This project explores Convolutional Neural Networks (CNNs) with a focus on regularization techniques,Batch Normalization and weight initializers for preventing overfitting.
Dropout regularization had the most significant positive impact on both accuracy and loss reduction, indicating its effectiveness in preventing overfitting. L1 and L2 regularization methods also improved model performance, though not like dropout. Early stopping, while preventing overfitting, led to a slightly lower accuracy compared to other methods.
The numerical dataset used in this project is generated using scikit-learn's make_classification function. It consists of 10,000 samples with 100 features. Among these features, 5 are informative, and 15 are redundant. The dataset is designed to showcase the effectiveness of regularization techniques in handling different types of features.
Several regularization techniques are employed and compared in this project:
- L1 Regularization (Lasso): Encourages sparsity in the model by adding the absolute values of the coefficients as a penalty term.
- L2 Regularization (Ridge): Prevents overfitting by adding the squared values of the coefficients as a penalty term.
- Dropout: A technique that randomly drops a fraction of neurons during training, preventing overfitting and promoting robustness.
- Data Augmentation : Enhances the training dataset by applying random transformations to input data, effectively increasing the amount of training data.
- Early Stopping: stops training when the model's performance on a validation set starts to degrade, preventing overfitting.

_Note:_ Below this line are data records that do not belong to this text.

/-!
# The SLE_κ flow of a point of `ℍ` stopped before swallowing: integral equations and the Itô form

Topic `Probability/RandomPlanarGeometry`; theorems and auxiliary definitions serving the
discharge of the Itô step of Rohde–Schramm's Lemma 6.3
(`Literature.Probability.RandomPlanarGeometry.sle_martingale_rsObservable`, file
`SLEDerivRatioMartingale`). For the SLE_κ driving function `W = √κ B` on the canonical space, a
point `z` with `0 < im z`, and a stopping time `σ` of the raw Brownian filtration dominated by one
of the localizing times `ρₙ = slePointLocTime κ z n` of `SLEPointFlow` (so that on `[0, σ]` the flow
is alive, `yₜ ≥ im z/(n+2)` and `|Wₜ| ≤ n + 1`), this file records, for the stopped real processes
`x^σ, y^σ` (`xₜ + i yₜ = zₜ = gₜ(z) - Wₜ`, Rohde–Schramm (2005), proof of Lemma 6.3, p. 904):

* path regularity, adaptedness / progressive measurability, and the elementary bounds on `[0, σ]`;
* the three **integral equations** in the `timeIntegral`/`trunc` format of the tree's Itô calculus
  (`Literature.Analysis.FunctionSpaces.timeIntegral`, `.trunc`):
  `x^σ_t = re z + ∫₀ᵗ 𝟙_{s≤σ} 2x_s/|z_s|² ds - √κ B_{t∧σ}` ("`dxₜ = 2xₜ|zₜ|⁻² dt - dξ(t)`", p. 907),
  `1/y^σ_t = 1/im z + ∫₀ᵗ 𝟙_{s≤σ} 2/(y_s|z_s|²) ds` ("`∂ₜ log yₜ = -2|zₜ|⁻²`", p. 904) and
  `ψ^a_{t∧σ} = 1 + ∫₀ᵗ 𝟙_{s≤σ} a ψ_s^a 4y_s²/|z_s|⁴ ds`, `ψ_{t∧σ} = exp ∫₀ᵗ 𝟙_{s≤σ} 4y_s²/|z_s|⁴ ds`
  ("`∂ₜ log ψₜ = 4yₜ²|zₜ|⁻⁴`", eq. (6.3)), all pathwise from `LoewnerCentredFlowIntegral`;
* **`x^σ` is an Itô process** driven by the canonical Brownian motion with drift
  `𝟙_{s≤σ} 2x_s/|z_s|²` and diffusion coefficient `𝟙_{s≤σ}(-√κ)`
  (`isItoProcess_stoppedProcess_slePointRe`; same argument as
  `isItoProcess_stoppedProcess_sleRealFlowStop` of `SLERealFlowIto`);
* the random time `T ∧ ρₙ`, `T = sleCotArgExitTime κ z s` the exit time of the slope `|w| = |x/y|`
  from `[0, s)` (Rohde–Schramm's `T ∧ tₙ`, p. 905), **is a stopping time** of the raw Brownian
  filtration (`isStoppingTime_sleCotArgLocTime`): it is `H ∧ ρₙ` for the hitting time `H` of
  `[0, ∞)` by the continuous adapted process `|x^{ρₙ}| - s y^{ρₙ}`.

## References

* S. Rohde, O. Schramm, *Basic properties of SLE*, Ann. of Math. 161 (2005), §2.1, proof of
  Lemma 6.3 (pp. 904–905), eq. (6.3).
* D. Revuz, M. Yor, *Continuous Martingales and Brownian Motion* (1999), Ch. I §4, Ch. IV §2–3.
-/

noncomputable section

open Set Filter MeasureTheory Complex
open _root_.Topology
open scoped NNReal ENNReal

namespace Literature.Probability.RandomPlanarGeometry

open Loewner Literature.Probability.Process Literature.Analysis.FunctionSpaces

/-! ### The coefficient fields of the flow in the coordinates `(x, y)` -/

/-- `2x/(x² + y²) = re (2/(x + iy))`, the drift of `xₜ` ("`dxₜ = 2xₜ|zₜ|⁻² dt - dξ(t)`").
[cite: RohdeSchramm2005, Lemma 6.5 (proof)] -/
def loewnerReDrift (x y : ℝ) : ℝ := 2 * x / (x ^ 2 + y ^ 2)

/-- `2/(y (x² + y²))`, the time derivative of `1/yₜ` ("`∂ₜ yₜ = -2yₜ/|zₜ|²`").
[cite: RohdeSchramm2005, Lemma 6.3 (proof)] -/
def loewnerInvImDrift (x y : ℝ) : ℝ := 2 / (y * (x ^ 2 + y ^ 2))

/-- `4y²/(x² + y²)²`, the time derivative of `log ψₜ` (eq. (6.3)). [cite: RohdeSchramm2005, eq. (6.3)] -/
def loewnerLogDerivRate (x y : ℝ) : ℝ := 4 * y ^ 2 / (x ^ 2 + y ^ 2) ^ 2

/-- Unfolding lemma. [folklore] -/
theorem loewnerReDrift_apply (x y : ℝ) : loewnerReDrift x y = 2 * x / (x ^ 2 + y ^ 2) := rfl

/-- Unfolding lemma. [folklore] -/
theorem loewnerInvImDrift_apply (x y : ℝ) : loewnerInvImDrift x y = 2 / (y * (x ^ 2 + y ^ 2)) := rfl

/-- Unfolding lemma. [folklore] -/
theorem loewnerLogDerivRate_apply (x y : ℝ) :
    loewnerLogDerivRate x y = 4 * y ^ 2 / (x ^ 2 + y ^ 2) ^ 2 := rfl

/-- The three fields are Borel measurable functions of `(x, y)`. [folklore] -/
theorem measurable_loewnerReDrift : Measurable (Function.uncurry loewnerReDrift) :=
  (measurable_const.mul measurable_fst).div ((measurable_fst.pow_const 2).add (measurable_snd.pow_const 2))

/-- Measurability of `loewnerInvImDrift`. [folklore] -/
theorem measurable_loewnerInvImDrift : Measurable (Function.uncurry loewnerInvImDrift) :=
  measurable_const.div (measurable_snd.mul ((measurable_fst.pow_const 2).add (measurable_snd.pow_const 2)))

/-- Measurability of `loewnerLogDerivRate`. [folklore] -/
theorem measurable_loewnerLogDerivRate : Measurable (Function.uncurry loewnerLogDerivRate) :=
  (measurable_const.mul (measurable_snd.pow_const 2)).div
    (((measurable_fst.pow_const 2).add (measurable_snd.pow_const 2)).pow_const 2)

/-- The rate is non-negative. [folklore] -/
theorem loewnerLogDerivRate_nonneg (x y : ℝ) : 0 ≤ loewnerLogDerivRate x y := by
  rw [loewnerLogDerivRate_apply]; positivity

/-- `4y²/(x²+y²)² ≤ 4/y²`. [folklore] -/
theorem loewnerLogDerivRate_le {x y : ℝ} (hy : 0 < y) : loewnerLogDerivRate x y ≤ 4 / y ^ 2 := by
  rw [loewnerLogDerivRate_apply, div_le_div_iff₀ (by positivity) (by positivity)]
  have h1 : y ^ 2 ≤ x ^ 2 + y ^ 2 := by nlinarith [sq_nonneg x]
  have h2 : 0 ≤ x ^ 2 + y ^ 2 := by positivity
  nlinarith [mul_le_mul h1 h1 (by positivity) h2]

In this project, I have applied various regularization techniques to our Convolutional Neural Network (CNN) model and observed their impacts on model performance. Here's a summary of our findings:
Without Regularization Accuracy: 90.16% Loss: 31.64 Without any regularization, our model achieved a respectable accuracy of 90.16%. However, the loss value indicates that the model might be overfitting to the training data.
Dropout Regularization Accuracy: 91.16% Loss: 23.28 The incorporation of dropout regularization resulted in an accuracy boost to 91.16% and a significant reduction in loss (23.28). Dropout helps prevent overfitting by randomly deactivating neurons during training, leading to a more robust model.

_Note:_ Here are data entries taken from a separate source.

import Summits.BirchSwinnertonDyer.BirchSwinnertonDyer.Theorems.ThetaPartnerAtTwoKatoZetaErlKSideCMAtTwoSupplyOfDisplayedHonda
import Summits.BirchSwinnertonDyer.BirchSwinnertonDyer.Theorems.ThetaPartnerAtTwoSignedKatoUpToAtTwoOmegaDivisionCharValues
import HarnessLib

/-!
# Route `ThetaPartnerAtTwo` (TP2), K2 column — C1 `KatoZetaErlKSideCMAtTwoSupply` (stmt-BirchSwinnertonDyer-28306, HOLD) from its print
# core on the displayed Honda system IN CHARACTER-VALUE CURRENCY: «values at the even characters of `G_n` ⟹ congruence modulo `ω_n`»

Seat `bsd-input-kz-cm-two` g0 (literature-prover, cell `pub/bsd-wall/bsd-inputs`). Sequel of `…KatoZetaErlKSideCMAtTwoSupplyOfDisplayedHonda`
(C1 ⟸ `hX` = (ERL_pair) ∧ K-side datum on the displayed frame / Honda system / local variable). HONEST FRAMING: one theorem, an
implication displaying its hypothesis; no definition, no named fact, no instance, no `sorry`; item 28306 is NOT closed; no summit
statement (BSD) is proved by this file.

## What is here

`katoZetaErlKSideCMAtTwoSupply_of_charValuesKSideOnDisplayedHonda : hXχ → C1`, where `hXχ` is `hX` with the congruence clause
(ERL_pair) «`∃ m q, 2^m (μ θ_n(f) − ν P_{n,d_n}(pair n (I.proj n s))) = ω_n q` in `Λ ⊗ ℚ₂`» REPLACED by its CHARACTER-VALUE form
(ERL_pairχ): «for every layer `n ≥ 0` and every EVEN Dirichlet character `χ` modulo `2^{n+2}` of `2`-power order (a character of
`G_n = Gal(ℚ_n/ℚ)`, `γ = 5 ↦ χ(γ) ∈ μ_{2ⁿ}`): `ν(χ(γ)−1) · χ(P_{n,d_n}(pair n (I.proj n s))) = μ(χ(γ)−1) · Σ_{a mod 2^{n+2}} χ(a)[a/2^{n+2}]⁺_f`»
— the currency in which Kato's Thm. 12.5 (1) (values of `exp*` of the zeta element summed against `χ`) and Kobayashi's proof of
Thm. 6.3 (p. 25: «it suffices to show the interpolation properties (3.4) and (3.5)», character by character, via (8.23), Prop. 8.25,
Prop. 8.26) are printed. The passage (ERL_pairχ) ⟹ (ERL_pair) is the K3 lineage's `Λ`-algebra, CM-blind and reused verbatim:
`SignedKatoOffTwo.CoreChi.exists_C_pow_mul_sub_eq_omega_mul_of_forall_eval` (values at all `ζ ∈ μ_{2ⁿ}` ⟹ congruence mod `ω_n`,
Weierstrass division), `…exists_even_char_apply_cyclotomicGenerator_eq` (every `ζ` is a `χ(γ)`), Birch's formula
`eval₂_mazurTateElement_eq_ratTwistedSymbolSum` (`θ_n(χ(γ)−1) = ratTwistedSymbolSum f χ`) and `tsum_map_coeff_mul_mul_pow`.

References: [Kato2004Asterisque] Thm. 12.5 (1) (pp. 221–222), §15.16 and (15.16.1) (p. 265); [Kobayashi2003] (8.23) (p. 18), Prop. 8.25–8.26,
proof of Thm. 6.3 (pp. 24–25); [MazurTateTeitelbaum1986Invent] §I.13; [Pollack2003] Prop. 6.9 (proof); [Washington1997] §7.1–7.2;
[JohnsonLeungKings2011] Thm. 5.7, §7.2.
-/

set_option autoImplicit false
-- the Theorems namespace of this sub repeats the summit name by design (D-0017 nested layout)
set_option linter.dupNamespace false

noncomputable section

open scoped Classical NumberField MatrixGroups ModularForm

open NumberField IsDedekindDomain CongruenceSubgroup WeierstrassCurve Field Polynomial Literature Literature.NumberTheory.EllipticCurves
  Literature.NumberTheory.GaloisRepresentations Literature.NumberTheory.EllipticCurves.ModularForms
  Literature.NumberTheory.EllipticCurves.Rank1Residual Literature.NumberTheory.EllipticCurves.IwasawaDual
  Literature.NumberTheory.EllipticCurves.Kobayashi2003 Literature.NumberTheory.EllipticCurves.Module
  Literature.NumberTheory.EllipticCurves.Kato2004 Literature.NumberTheory.EllipticCurves.Kato2004.EulerSystemValues
  Literature.NumberTheory.EllipticCurves.GreenbergSelmer Literature.NumberTheory.EllipticCurves.Sprung2012
  Literature.NumberTheory.EllipticCurves.FormalGroupChart
  ZpExtension Summit.BirchSwinnertonDyer.Rank1Residual.Supersingular
  Summit.BirchSwinnertonDyer.Rank1Residual.Additive Summit.BirchSwinnertonDyer.Rank1Residual.Additive.PadicCyclotomicTower
  Summit.BirchSwinnertonDyer.Rank1Residual.Additive.BallEval Summit.BirchSwinnertonDyer.Rank1Residual.Additive.LocalTransport
  Summit.BirchSwinnertonDyer.BirchSwinnertonDyer.Theorems.SignedKatoOffTwo
  Summit.BirchSwinnertonDyer.BirchSwinnertonDyer.Theorems.SignedKatoOffTwo.LocalTwo

namespace Summit.BirchSwinnertonDyer.BirchSwinnertonDyer.Theorems.KatoZetaErlKSideCMAtTwo

open Rat.HeightOneSpectrum

set_option maxHeartbeats 400000 in
/-- **C1 BY NAME ⟸ its print core on the displayed Honda system, CHARACTER-VALUE FORM.** As
`katoZetaErlKSideCMAtTwoSupply_of_erlKSideOnDisplayedHonda`, with (ERL_pair) replaced by (ERL_pairχ): for the displayed local variable `g`
(`χ₂(g) = 5`) and plus Honda system `d`, Kato's class `s ∈ 𝐇¹_Γ(T₂A)` satisfies, for `μ, ν ∈ Λ ∖ 𝔭′` and every even `2`-power-order
Dirichlet character `χ` mod `2^{n+2}`, `ν(χ(5)−1)·χ(P_{n,d_n}(pair n (I.proj n s))) = μ(χ(5)−1)·ratTwistedSymbolSum f χ` (values in `ℂ₂`,
`F(z) = Σ_k ι(F_k) z^k`), together with ONE K-side datum `KatoDescent.KSideDatum I Y s 𝔭′`. Proof: values at every `ζ ∈ μ_{2ⁿ}` ⟹
congruence modulo `ω_n` (K3 `Λ`-algebra, CM-blind), then the previous file. CONDITIONAL on `hXχ` (published input: Kato Thm. 12.5 (1) +
(15.16.1) read on the layer pairing, Kato §15 / JLK Thm. 5.7 §7.2 for the datum); closes nothing by itself; BSD is not proved by this.
[cite: Kato2004Asterisque, Thm. 12.5 (1) (p. 221), (15.16.1) (p. 265)] [cite: Kobayashi2003, (8.23) (p. 18), Prop. 8.25–8.26 and proof of Thm. 6.3 (pp. 24–25)]
[cite: Pollack2003, Prop. 6.9 (proof)] [cite: Washington1997, §7.1 Prop. 7.2] [cite: JohnsonLeungKings2011, Thm. 5.7 and §7.2] -/
theorem katoZetaErlKSideCMAtTwoSupply_of_charValuesKSideOnDisplayedHonda
    (hXχ :
      ∀ (v : HeightOneSpectrum (𝓞 ℚ)), ((2 : ℕ) : 𝓞 ℚ) ∈ v.asIdeal →
      ∀ (A : WeierstrassCurve ℚ) [A.IsElliptic] [A.IsGloballyMinimal],
        A.HasCM → A.analyticRank = 0 → GoodSS A 2 → A.frobeniusTrace 2 = 0 →
        2 ∣ A.shaOrder * A.tamagawaProduct →
        ∀ (κ : ZpExtension ℚ 2) (γ : Field.absoluteGaloisGroup ℚ),
          κ.IsCyclotomic → κ.IsTopGenerator γ → IsCyclotomicVariable 2 γ →
        ∀ [NeZero (A.conductorNorm ℤ)] (f : CuspForm (Gamma0 (A.conductorNorm ℤ)) 2),
          IsNewformOf A f → ∀ (ϖ : ℚ), (ϖ : ℝ) * A.realPeriodRat = plusPeriod f →
        ∀ (Lplus Lminus : IwasawaAlgebra 2), IsPollackPair f 2 Lplus Lminus →
        ∀ [ContinuousSMul ℤ_[2] (A.tateModule 2)] (Y : A.FineSelmerDualData κ γ),
        ∀ 𝔭' : PrimeSpectrum (IwasawaAlgebra 2), 𝔭'.asIdeal.height = 1 →
          PowerSeries.C (2 : ℤ_[2]) ∉ 𝔭'.asIdeal →
        ∀ (I : Kato2004.IwasawaH1Data A 2 κ γ)
          (pair : ∀ n : ℕ, H1 (tateRep A 2) (κ.layerSubgroup n) →ₗ[ℤ_[2]]
            (localLayerPointsOfEmb κ (closureEmb (K := ℚ) (v.adicCompletion ℚ)) A n →+ ℤ_[2])),
          (∀ (n : ℕ) (x : H1 (tateRep A 2) (κ.layerSubgroup (n + 1))) (Q : localPoints A (v.adicCompletion ℚ))
            (hQ : Q ∈ localLayerPointsOfEmb κ (closureEmb (K := ℚ) (v.adicCompletion ℚ)) A n),
            pair n (layerCores (tateRep A 2) κ n x) ⟨Q, hQ⟩ =
              pair (n + 1) x ⟨Q, localLayerPointsOfEmb_mono κ (closureEmb (K := ℚ) (v.adicCompletion ℚ)) A (Nat.le_succ n) hQ⟩) →
          (∀ (n : ℕ) (g : Field.absoluteGaloisGroup (v.adicCompletion ℚ)) (y : H1 (tateRep A 2) (κ.layerSubgroup n))
            (Q : localPoints A (v.adicCompletion ℚ))
            (hQ : Q ∈ localLayerPointsOfEmb κ (closureEmb (K := ℚ) (v.adicCompletion ℚ)) A n),
            pair n (conjMap (tateRep A 2).toTopRep (κ.layerSubgroup n) (resGalOfEmb (closureEmb (K := ℚ) (v.adicCompletion ℚ)) g) 1 y)
              ⟨g • Q, smul_mem_localLayerPointsOfEmb κ (closureEmb (K := ℚ) (v.adicCompletion ℚ)) A n g hQ⟩ = pair n y ⟨Q, hQ⟩) →
          (∀ (n k : ℕ) (x : H1 (tateRep A 2) (κ.layerSubgroup n))
            (Q : localLayerPointsOfEmb κ (closureEmb (K := ℚ) (v.adicCompletion ℚ)) A n),
            PadicInt.toZModPow k (pair n x Q) =
              LayerPairing.layerPairingPk A κ v (LayerPairing.weilTowerPk A) (LayerPairing.weilTowerPk_pow A)
                (LayerPairing.weilTowerPk_add_left A) (LayerPairing.weilTowerPk_add_right A) (LayerPairing.weilTowerPk_smul A)
                n k x Q) →
        ∀ (Φ : AlgebraicClosure ℚ_[2] ≃ₐ[ℚ] AlgebraicClosure (v.adicCompletion ℚ)) (φ : ℚ_[2] ≃+* v.adicCompletion ℚ)
          (hΦφ : ∀ y : ℚ_[2], Φ (algebraMap ℚ_[2] (AlgebraicClosure ℚ_[2]) y) =
            algebraMap (v.adicCompletion ℚ) (AlgebraicClosure (v.adicCompletion ℚ)) (φ y))
          (ι : AlgebraicClosure ℚ →ₐ[ℚ] AlgebraicClosure ℚ_[2]),
          (∀ z, closureEmb (K := ℚ) (v.adicCompletion ℚ) z = Φ (ι z)) →
        ∀ (c : ℕ → localPoints A ℚ_[2]) (σ : ℕ → Field.absoluteGaloisGroup ℚ_[2]) (d₀ : ℕ → localPoints A ℚ_[2])
          (d : ℕ → localPoints A (v.adicCompletion ℚ)),
          (haveI := isIntegral_genFib_baseChange 2 ((integralModelInt A).map (Int.castRingHom ℤ_[2]))
            ∀ m, (toLoc ((genFibΩ_eq_baseChange ((integralModelInt A).map (Int.castRingHom ℤ_[2]))).trans
                  (baseChange_twoAdicModel A))).symm (c m) ∈
                subfieldPoints (genFibΩ 2 ((integralModelInt A).map (Int.castRingHom ℤ_[2]))) (layer 2 m).toSubfield
                  coeffs_mem_layer ∧
              (toLoc ((genFibΩ_eq_baseChange ((integralModelInt A).map (Int.castRingHom ℤ_[2]))).trans
                  (baseChange_twoAdicModel A))).symm (c m) ∈
                kernel (Valued.v (R := PadicAlgCl 2)) (genFibΩ 2 ((integralModelInt A).map (Int.castRingHom ℤ_[2]))) ∧
              ptLogΩ 2 ((integralModelInt A).map (Int.castRingHom ℤ_[2]))
                ((toLoc ((genFibΩ_eq_baseChange ((integralModelInt A).map (Int.castRingHom ℤ_[2]))).trans
                  (baseChange_twoAdicModel A))).symm (c m)) = ell 2 m) →
          (∀ m, ∀ τ ∈ stab 2 m, τ • c m = c m) →
          (∀ m, 1 ≤ m → σ m • zeta 2 m = (zeta 2 m)⁻¹) →
          (∀ n, d₀ n = 3 • (c (n + 2) + σ (n + 2) • c (n + 2)) - 2 • c 1) →
          (∀ m, d₀ m ∈ localLayerPointsOfEmb κ ι A m) →
          (∀ m, d m = WeierstrassCurve.Affine.Point.map (W' := A)
            (Φ : AlgebraicClosure ℚ_[2] →ₐ[ℚ] AlgebraicClosure (v.adicCompletion ℚ))
            (show (A.baseChange (AlgebraicClosure ℚ_[2])).toAffine.Point from d₀ m)) →
          (∀ m, d m ∈ localLayerPointsOfEmb κ (closureEmb (K := ℚ) (v.adicCompletion ℚ)) A m) →
          (∀ m, localTraceOfEmb κ (closureEmb (K := ℚ) (v.adicCompletion ℚ)) A (m + 1) (m + 2) (d (m + 2)) = -d m) →
          (∀ m : ℕ, 1 ≤ m → ∀ P ∈ localLayerPointsOfEmb κ (closureEmb (K := ℚ) (v.adicCompletion ℚ)) A m,
            ∃ B ∈ AddSubgroup.closure (Set.range fun τ : Field.absoluteGaloisGroup (v.adicCompletion ℚ) ↦ τ • d m),
              ∃ P' ∈ localLayerPointsOfEmb κ (closureEmb (K := ℚ) (v.adicCompletion ℚ)) A (m - 1),
              ∃ R ∈ localLayerPointsOfEmb κ (closureEmb (K := ℚ) (v.adicCompletion ℚ)) A m, P = B + P' + 2 • R) →
          (∀ P ∈ localLayerPointsOfEmb κ (closureEmb (K := ℚ) (v.adicCompletion ℚ)) A 0,
            ∃ a : ℤ, ∃ R ∈ localLayerPointsOfEmb κ (closureEmb (K := ℚ) (v.adicCompletion ℚ)) A 0, P = a • d 0 + 2 • R) →
        ∀ (g₀ : Field.absoluteGaloisGroup ℚ_[2]) (g : Field.absoluteGaloisGroup (v.adicCompletion ℚ)),
          g = transportAut Φ.toRingEquiv g₀ (SignedEC.modelFix Φ φ hΦφ g₀) →
          κ.IsTopGenerator (resGalOfEmb ι g₀) →
          κ.IsTopGenerator (resGalOfEmb (closureEmb (K := ℚ) (v.adicCompletion ℚ)) g) →
          ((GaloisRep.cyclotomicCharacter ℚ_[2] 2 g₀ : ℤ_[2]ˣ) : ℤ_[2]) = 5 →
          ((GaloisRep.cyclotomicCharacter (v.adicCompletion ℚ) 2 g : ℤ_[2]ˣ) : ℤ_[2]) = 5 →
          (∀ m j : ℕ, g₀ ^ j • zeta 2 m = zeta 2 m ^ 5 ^ j) →
          (∀ (k j : ℕ) (t : AlgebraicClosure (v.adicCompletion ℚ)), t ^ 2 ^ k = 1 → g ^ j • t = t ^ 5 ^ j) →
          (∀ (W : WeierstrassCurve ℚ) (j : ℕ) (P : localPoints W ℚ_[2]),
            (show localPoints W (v.adicCompletion ℚ) from
              WeierstrassCurve.Affine.Point.map (W' := W)
                (Φ : AlgebraicClosure ℚ_[2] →ₐ[ℚ] AlgebraicClosure (v.adicCompletion ℚ))
                (show (W.baseChange (AlgebraicClosure ℚ_[2])).toAffine.Point from (g₀ ^ j • P))) =
              g ^ j • (show localPoints W (v.adicCompletion ℚ) from
                WeierstrassCurve.Affine.Point.map (W' := W)
                  (Φ : AlgebraicClosure ℚ_[2] →ₐ[ℚ] AlgebraicClosure (v.adicCompletion ℚ))
                  (show (W.baseChange (AlgebraicClosure ℚ_[2])).toAffine.Point from P))) →
        ∃ s : I.H,
          (∃ μ ν : IwasawaAlgebra 2, μ ∉ 𝔭'.asIdeal ∧ ν ∉ 𝔭'.asIdeal ∧
            ∀ (n : ℕ) (χ : DirichletCharacter ℂ_[2] (2 ^ (n + cyclotomicExponent 2))),
              χ.Even → (∃ j : ℕ, orderOf χ = 2 ^ j) →
              (∑' k, ((algebraMap ℚ_[2] ℂ_[2]).comp (algebraMap ℤ_[2] ℚ_[2])) (PowerSeries.coeff k ν) *
                  (χ (cyclotomicGenerator 2 : ZMod (2 ^ (n + cyclotomicExponent 2))) - 1) ^ k) *
                (∑' k, ((algebraMap ℚ_[2] ℂ_[2]).comp (algebraMap ℤ_[2] ℚ_[2]))
                    (PowerSeries.coeff k (pairingSum A (localLayerPointsOfEmb κ (closureEmb (K := ℚ) (v.adicCompletion ℚ)) A n)
                      g n (d n) (pair n (I.proj n s)))) *
                  (χ (cyclotomicGenerator 2 : ZMod (2 ^ (n + cyclotomicExponent 2))) - 1) ^ k) =
              (∑' k, ((algebraMap ℚ_[2] ℂ_[2]).comp (algebraMap ℤ_[2] ℚ_[2])) (PowerSeries.coeff k μ) *
                  (χ (cyclotomicGenerator 2 : ZMod (2 ^ (n + cyclotomicExponent 2))) - 1) ^ k) *
                ratTwistedSymbolSum f χ) ∧
          Nonempty (KatoDescent.KSideDatum I Y s 𝔭')) :
    Summit.BirchSwinnertonDyer.BirchSwinnertonDyer.Theses.ThetaPartnerAtTwo.KatoZetaErlKSideCMAtTwoSupply := by
  refine katoZetaErlKSideCMAtTwoSupply_of_erlKSideOnDisplayedHonda
    fun v hv A _ _ hcm hr hss ha h2 κ γ hκ hγ hcv _ f hf ϖ hϖ Lplus Lminus hPP _ Y 𝔭' h𝔭' hp𝔭' I pair hP1 hP2 hP3 Φ φ hΦφ ι hι
      c σ d₀ d hcΩ hcstab hσ hd₀ hd₀L hdT hL hTR hGEN hGEN0 g₀ g hgdef hgen₀ hgen hχ₀ hχ hζpow hroots hTg ↦ ?_
  obtain ⟨s, ⟨μ, ν, hμ, hν, hval⟩, hK⟩ :=
    hXχ v hv A hcm hr hss ha h2 κ γ hκ hγ hcv f hf ϖ hϖ Lplus Lminus hPP Y 𝔭' h𝔭' hp𝔭' I pair hP1 hP2 hP3 Φ φ hΦφ ι hι
      c σ d₀ d hcΩ hcstab hσ hd₀ hd₀L hdT hL hTR hGEN hGEN0 g₀ g hgdef hgen₀ hgen hχ₀ hχ hζpow hroots hTg
  refine ⟨s, ⟨μ, ν, hμ, hν, fun n ↦ ?_⟩, hK⟩
  refine SignedKatoOffTwo.CoreChi.exists_C_pow_mul_sub_eq_omega_mul_of_forall_eval (p := 2) n (mazurTateElement f 2 n) μ
    (ν * pairingSum A (localLayerPointsOfEmb κ (closureEmb (K := ℚ) (v.adicCompletion ℚ)) A n) g n (d n) (pair n (I.proj n s)))
    fun ζ hζ ↦ ?_
  obtain ⟨χ, hev, hord, hχζ⟩ := SignedKatoOffTwo.CoreChi.exists_even_char_apply_cyclotomicGenerator_eq n hζ
  have hz : ‖ζ - 1‖ < 1 := norm_sub_one_lt_one_of_pow_prime_pow_eq_one hζ
  have hθ := eval₂_mazurTateElement_eq_ratTwistedSymbolSum f χ hev hord
  have h1 := hval n χ hev hord
  rw [hχζ] at hθ h1
  rw [hθ, ← h1, tsum_map_coeff_mul_mul_pow _ (norm_algebraMap_coeff_le_one _) (norm_algebraMap_coeff_le_one _) hz]

end Summit.BirchSwinnertonDyer.BirchSwinnertonDyer.Theorems.KatoZetaErlKSideCMAtTwo

end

L1 and L2 Regularization Accuracy: 90.56% Loss: 28.53 Applying L1 and L2 regularization methods yielded an accuracy of 90.56% and reduced the loss to 28.53. These techniques add penalty terms to the model's weights, encouraging simpler and more generalizable representations.
Early Stopping Accuracy: 89.16% Loss: 31.06 With early stopping, the model achieved an accuracy of 89.16%. Early stopping monitors the model's performance on a validation set and halts training when it starts to degrade. This can prevent overfitting but may result in slightly lower accuracy (because the model cant training with more training data becasue the training is halted whem it starts to overfit).